▶ Prompt
Using the records below, quote only the span that opens with the line containing "Pure real analysis; no number field enters." and closes with the line containing "rw [h]; constructor <;> nlinarith", exactly and inclusively.

═════ Records supplied ═════

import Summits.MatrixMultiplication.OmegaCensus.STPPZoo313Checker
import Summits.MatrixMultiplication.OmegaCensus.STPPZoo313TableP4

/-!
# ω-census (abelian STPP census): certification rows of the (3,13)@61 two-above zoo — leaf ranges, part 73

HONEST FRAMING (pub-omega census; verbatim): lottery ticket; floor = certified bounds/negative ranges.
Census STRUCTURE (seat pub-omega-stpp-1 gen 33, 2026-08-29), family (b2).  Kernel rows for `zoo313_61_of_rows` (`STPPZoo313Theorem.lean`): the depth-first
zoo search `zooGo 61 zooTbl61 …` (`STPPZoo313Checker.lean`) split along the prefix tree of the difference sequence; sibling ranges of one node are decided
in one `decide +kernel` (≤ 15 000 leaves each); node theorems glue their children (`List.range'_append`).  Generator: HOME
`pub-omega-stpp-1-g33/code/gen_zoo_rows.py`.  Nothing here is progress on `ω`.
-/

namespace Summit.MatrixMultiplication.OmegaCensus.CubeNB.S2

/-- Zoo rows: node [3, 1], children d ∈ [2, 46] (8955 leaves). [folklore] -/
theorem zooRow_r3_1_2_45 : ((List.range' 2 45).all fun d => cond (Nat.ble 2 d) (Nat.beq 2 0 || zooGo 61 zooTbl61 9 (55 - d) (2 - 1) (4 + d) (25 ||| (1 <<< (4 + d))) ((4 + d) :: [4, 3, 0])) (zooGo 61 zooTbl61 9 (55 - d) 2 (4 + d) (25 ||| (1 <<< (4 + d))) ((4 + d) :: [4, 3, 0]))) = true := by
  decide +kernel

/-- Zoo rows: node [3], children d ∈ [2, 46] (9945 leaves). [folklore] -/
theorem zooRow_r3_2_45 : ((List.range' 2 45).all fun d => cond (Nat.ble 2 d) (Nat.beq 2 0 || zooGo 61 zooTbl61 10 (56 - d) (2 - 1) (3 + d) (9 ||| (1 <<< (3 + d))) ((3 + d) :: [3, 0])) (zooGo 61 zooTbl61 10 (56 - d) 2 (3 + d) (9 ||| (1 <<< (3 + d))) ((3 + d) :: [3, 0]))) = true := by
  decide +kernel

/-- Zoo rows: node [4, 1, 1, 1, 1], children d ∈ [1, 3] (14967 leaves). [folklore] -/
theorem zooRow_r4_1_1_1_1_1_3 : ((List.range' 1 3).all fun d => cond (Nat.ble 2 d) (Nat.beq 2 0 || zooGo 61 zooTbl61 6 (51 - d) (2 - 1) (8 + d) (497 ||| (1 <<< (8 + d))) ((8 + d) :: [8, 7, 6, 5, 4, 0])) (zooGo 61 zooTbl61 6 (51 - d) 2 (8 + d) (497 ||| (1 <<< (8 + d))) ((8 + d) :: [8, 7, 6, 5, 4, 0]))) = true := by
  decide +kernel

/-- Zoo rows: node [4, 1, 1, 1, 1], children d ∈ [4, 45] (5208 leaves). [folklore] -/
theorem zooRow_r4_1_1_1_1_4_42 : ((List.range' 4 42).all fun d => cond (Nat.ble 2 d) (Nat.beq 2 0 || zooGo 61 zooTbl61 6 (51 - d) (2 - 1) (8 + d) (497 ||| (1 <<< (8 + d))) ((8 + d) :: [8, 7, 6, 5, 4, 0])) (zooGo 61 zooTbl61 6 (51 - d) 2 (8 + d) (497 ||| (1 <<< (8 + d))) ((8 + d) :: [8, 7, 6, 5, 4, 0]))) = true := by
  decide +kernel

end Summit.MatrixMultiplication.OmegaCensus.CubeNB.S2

═════
═════ Records supplied ═════

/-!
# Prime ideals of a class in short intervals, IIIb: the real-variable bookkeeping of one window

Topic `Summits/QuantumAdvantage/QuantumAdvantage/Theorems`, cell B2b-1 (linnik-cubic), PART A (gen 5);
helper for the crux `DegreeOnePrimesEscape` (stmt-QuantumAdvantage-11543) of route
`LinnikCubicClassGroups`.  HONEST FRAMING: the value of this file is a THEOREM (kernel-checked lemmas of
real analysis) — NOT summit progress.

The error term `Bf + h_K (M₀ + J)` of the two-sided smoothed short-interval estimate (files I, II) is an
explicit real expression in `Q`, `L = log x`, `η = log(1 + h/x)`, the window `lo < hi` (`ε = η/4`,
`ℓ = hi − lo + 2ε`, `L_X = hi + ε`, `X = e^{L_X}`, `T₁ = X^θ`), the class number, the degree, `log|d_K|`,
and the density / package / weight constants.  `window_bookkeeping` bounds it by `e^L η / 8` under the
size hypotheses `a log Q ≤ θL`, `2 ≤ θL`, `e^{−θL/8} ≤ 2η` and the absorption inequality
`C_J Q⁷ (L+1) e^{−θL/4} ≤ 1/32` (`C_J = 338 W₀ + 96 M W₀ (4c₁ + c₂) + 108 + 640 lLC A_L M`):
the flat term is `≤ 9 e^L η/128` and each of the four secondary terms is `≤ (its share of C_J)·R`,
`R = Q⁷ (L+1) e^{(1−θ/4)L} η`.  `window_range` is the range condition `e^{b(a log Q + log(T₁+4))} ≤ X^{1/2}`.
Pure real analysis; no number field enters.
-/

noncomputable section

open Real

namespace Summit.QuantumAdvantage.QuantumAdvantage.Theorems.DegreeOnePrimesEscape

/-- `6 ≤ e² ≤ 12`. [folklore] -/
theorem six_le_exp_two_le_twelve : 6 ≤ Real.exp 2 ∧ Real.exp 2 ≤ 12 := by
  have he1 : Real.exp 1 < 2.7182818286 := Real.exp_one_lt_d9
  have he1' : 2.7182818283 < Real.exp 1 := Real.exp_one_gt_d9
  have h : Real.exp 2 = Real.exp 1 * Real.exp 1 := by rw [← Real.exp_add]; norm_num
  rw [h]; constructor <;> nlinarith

═════

▶ Your response
Pure real analysis; no number field enters.
-/

noncomputable section

open Real

namespace Summit.QuantumAdvantage.QuantumAdvantage.Theorems.DegreeOnePrimesEscape

/-- `6 ≤ e² ≤ 12`. [folklore] -/
theorem six_le_exp_two_le_twelve : 6 ≤ Real.exp 2 ∧ Real.exp 2 ≤ 12 := by
  have he1 : Real.exp 1 < 2.7182818286 := Real.exp_one_lt_d9
  have he1' : 2.7182818283 < Real.exp 1 := Real.exp_one_gt_d9
  have h : Real.exp 2 = Real.exp 1 * Real.exp 1 := by rw [← Real.exp_add]; norm_num
  rw [h]; constructor <;> nlinarith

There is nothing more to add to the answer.